• _Problem_: Count the lines below that include the word "import" and write that number alone.

Data excerpts
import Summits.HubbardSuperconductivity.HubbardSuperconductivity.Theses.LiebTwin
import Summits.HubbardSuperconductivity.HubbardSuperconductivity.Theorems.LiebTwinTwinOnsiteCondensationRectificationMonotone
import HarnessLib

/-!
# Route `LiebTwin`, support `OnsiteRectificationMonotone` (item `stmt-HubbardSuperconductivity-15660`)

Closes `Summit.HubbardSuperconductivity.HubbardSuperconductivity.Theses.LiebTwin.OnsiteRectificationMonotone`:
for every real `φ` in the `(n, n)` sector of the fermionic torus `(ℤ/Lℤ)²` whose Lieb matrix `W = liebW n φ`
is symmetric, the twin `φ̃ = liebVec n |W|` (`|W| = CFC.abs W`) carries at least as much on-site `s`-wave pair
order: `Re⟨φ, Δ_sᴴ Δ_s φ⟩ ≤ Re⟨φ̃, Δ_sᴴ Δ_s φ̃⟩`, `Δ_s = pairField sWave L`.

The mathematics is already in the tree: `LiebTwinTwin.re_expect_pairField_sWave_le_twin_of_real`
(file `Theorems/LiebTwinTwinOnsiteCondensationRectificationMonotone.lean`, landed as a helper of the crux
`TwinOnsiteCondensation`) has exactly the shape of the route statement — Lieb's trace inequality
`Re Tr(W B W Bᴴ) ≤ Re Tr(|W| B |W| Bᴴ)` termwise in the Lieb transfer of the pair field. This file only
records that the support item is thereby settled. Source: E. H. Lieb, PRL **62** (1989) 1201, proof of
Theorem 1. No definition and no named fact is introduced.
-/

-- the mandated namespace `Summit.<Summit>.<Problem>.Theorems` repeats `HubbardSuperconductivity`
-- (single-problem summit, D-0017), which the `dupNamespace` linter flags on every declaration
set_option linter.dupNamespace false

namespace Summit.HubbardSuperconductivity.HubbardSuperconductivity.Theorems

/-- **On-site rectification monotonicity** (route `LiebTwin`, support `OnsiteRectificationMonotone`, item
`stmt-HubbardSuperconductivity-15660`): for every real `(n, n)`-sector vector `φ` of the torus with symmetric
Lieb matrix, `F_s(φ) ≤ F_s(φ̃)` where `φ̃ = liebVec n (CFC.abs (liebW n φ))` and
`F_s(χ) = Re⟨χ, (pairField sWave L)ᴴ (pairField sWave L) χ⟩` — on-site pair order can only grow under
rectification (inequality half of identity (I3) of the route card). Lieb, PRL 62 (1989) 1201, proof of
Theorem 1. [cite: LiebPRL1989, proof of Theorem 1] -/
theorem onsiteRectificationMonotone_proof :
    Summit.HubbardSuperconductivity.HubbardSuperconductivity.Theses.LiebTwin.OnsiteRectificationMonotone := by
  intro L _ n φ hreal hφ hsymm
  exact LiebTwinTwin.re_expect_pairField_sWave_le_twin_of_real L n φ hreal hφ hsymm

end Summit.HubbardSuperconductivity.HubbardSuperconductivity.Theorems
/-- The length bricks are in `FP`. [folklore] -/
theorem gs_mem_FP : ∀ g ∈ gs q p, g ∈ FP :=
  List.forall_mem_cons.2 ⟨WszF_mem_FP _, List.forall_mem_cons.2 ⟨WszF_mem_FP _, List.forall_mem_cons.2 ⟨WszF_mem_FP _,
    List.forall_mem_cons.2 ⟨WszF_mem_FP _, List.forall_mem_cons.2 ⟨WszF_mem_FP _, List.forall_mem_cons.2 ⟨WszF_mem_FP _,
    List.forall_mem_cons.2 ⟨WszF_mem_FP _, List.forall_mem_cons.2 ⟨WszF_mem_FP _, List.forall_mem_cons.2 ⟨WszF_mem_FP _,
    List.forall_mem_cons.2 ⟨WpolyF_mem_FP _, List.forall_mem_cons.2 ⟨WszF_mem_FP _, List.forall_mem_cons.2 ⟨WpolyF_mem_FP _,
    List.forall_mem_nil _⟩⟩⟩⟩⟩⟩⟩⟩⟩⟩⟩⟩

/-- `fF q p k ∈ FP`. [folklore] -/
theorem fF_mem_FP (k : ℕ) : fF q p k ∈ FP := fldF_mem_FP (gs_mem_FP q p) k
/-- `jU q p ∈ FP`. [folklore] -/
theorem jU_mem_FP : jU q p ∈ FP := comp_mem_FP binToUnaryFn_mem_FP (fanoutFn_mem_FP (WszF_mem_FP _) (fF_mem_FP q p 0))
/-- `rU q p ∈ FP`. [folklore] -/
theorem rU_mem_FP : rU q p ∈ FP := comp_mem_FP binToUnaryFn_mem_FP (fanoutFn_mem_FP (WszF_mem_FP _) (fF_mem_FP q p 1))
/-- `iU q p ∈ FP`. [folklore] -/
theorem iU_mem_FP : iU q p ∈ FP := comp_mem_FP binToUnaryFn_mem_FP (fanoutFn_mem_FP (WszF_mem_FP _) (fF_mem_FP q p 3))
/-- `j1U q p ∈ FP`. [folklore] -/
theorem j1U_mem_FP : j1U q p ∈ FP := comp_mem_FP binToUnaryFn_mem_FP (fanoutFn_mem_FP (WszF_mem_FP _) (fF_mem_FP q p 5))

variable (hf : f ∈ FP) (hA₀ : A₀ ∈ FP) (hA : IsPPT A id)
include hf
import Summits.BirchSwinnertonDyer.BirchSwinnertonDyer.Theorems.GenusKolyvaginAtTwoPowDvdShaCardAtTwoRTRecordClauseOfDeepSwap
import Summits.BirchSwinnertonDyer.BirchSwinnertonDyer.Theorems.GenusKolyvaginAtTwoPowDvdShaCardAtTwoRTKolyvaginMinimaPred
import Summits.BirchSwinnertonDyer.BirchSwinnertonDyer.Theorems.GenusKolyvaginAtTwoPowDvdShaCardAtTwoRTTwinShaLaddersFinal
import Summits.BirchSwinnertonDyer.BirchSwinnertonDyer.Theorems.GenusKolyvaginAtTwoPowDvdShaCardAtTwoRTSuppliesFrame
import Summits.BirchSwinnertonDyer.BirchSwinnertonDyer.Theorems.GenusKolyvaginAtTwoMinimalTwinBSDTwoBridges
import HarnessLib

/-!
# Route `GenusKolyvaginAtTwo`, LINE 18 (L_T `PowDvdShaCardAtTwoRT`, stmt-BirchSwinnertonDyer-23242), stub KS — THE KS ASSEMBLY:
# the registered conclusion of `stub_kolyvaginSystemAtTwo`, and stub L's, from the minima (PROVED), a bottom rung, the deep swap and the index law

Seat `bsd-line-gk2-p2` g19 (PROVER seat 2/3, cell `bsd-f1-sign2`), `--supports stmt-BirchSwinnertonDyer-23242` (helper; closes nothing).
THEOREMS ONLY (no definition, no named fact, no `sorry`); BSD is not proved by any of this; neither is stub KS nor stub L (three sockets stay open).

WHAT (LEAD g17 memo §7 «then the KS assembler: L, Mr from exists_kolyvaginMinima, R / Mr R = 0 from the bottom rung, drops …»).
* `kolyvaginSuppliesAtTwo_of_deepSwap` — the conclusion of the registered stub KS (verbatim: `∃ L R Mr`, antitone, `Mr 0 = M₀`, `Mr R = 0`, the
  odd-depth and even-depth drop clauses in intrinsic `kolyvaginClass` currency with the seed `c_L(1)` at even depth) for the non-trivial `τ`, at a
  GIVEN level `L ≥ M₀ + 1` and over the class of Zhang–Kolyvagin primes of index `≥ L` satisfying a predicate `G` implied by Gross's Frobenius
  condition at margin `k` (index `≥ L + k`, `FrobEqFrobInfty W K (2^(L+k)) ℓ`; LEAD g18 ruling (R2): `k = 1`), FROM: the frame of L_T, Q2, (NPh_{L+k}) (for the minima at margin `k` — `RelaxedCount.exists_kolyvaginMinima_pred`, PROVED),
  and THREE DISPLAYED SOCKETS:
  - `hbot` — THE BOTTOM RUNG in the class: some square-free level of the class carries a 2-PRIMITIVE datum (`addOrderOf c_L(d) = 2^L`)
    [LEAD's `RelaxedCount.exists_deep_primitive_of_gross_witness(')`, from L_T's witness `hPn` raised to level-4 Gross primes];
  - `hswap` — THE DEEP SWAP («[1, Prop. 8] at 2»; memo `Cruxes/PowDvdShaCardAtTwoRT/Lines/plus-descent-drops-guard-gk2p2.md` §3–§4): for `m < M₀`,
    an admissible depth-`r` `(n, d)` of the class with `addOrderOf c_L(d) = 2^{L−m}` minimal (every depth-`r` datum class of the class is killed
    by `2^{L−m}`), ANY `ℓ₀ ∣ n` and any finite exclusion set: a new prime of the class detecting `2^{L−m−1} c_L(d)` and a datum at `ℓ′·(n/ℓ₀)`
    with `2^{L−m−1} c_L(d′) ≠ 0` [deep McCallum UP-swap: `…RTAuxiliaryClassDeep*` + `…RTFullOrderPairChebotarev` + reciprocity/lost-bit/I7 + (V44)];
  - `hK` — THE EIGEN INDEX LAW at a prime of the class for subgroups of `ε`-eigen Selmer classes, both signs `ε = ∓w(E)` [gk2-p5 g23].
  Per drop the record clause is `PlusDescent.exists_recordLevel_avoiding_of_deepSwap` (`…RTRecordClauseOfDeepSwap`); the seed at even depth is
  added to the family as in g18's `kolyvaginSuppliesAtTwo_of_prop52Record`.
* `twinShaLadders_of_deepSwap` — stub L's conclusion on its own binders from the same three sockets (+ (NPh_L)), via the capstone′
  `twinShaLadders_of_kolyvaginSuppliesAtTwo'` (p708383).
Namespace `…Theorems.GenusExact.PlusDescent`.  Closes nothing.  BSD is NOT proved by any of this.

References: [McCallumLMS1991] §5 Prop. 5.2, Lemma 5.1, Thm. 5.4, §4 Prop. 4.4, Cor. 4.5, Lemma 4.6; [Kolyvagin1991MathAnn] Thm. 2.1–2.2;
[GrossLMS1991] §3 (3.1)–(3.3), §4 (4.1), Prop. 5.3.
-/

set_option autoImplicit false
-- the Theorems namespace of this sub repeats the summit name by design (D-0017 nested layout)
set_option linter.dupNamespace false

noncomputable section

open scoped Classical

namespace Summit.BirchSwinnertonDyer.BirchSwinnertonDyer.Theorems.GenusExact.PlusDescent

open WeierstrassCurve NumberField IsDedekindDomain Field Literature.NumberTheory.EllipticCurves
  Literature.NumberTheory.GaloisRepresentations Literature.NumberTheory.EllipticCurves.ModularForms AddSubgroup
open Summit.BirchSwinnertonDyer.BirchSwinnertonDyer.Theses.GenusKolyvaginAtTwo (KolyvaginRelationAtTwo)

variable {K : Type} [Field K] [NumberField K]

• _Reply_: 9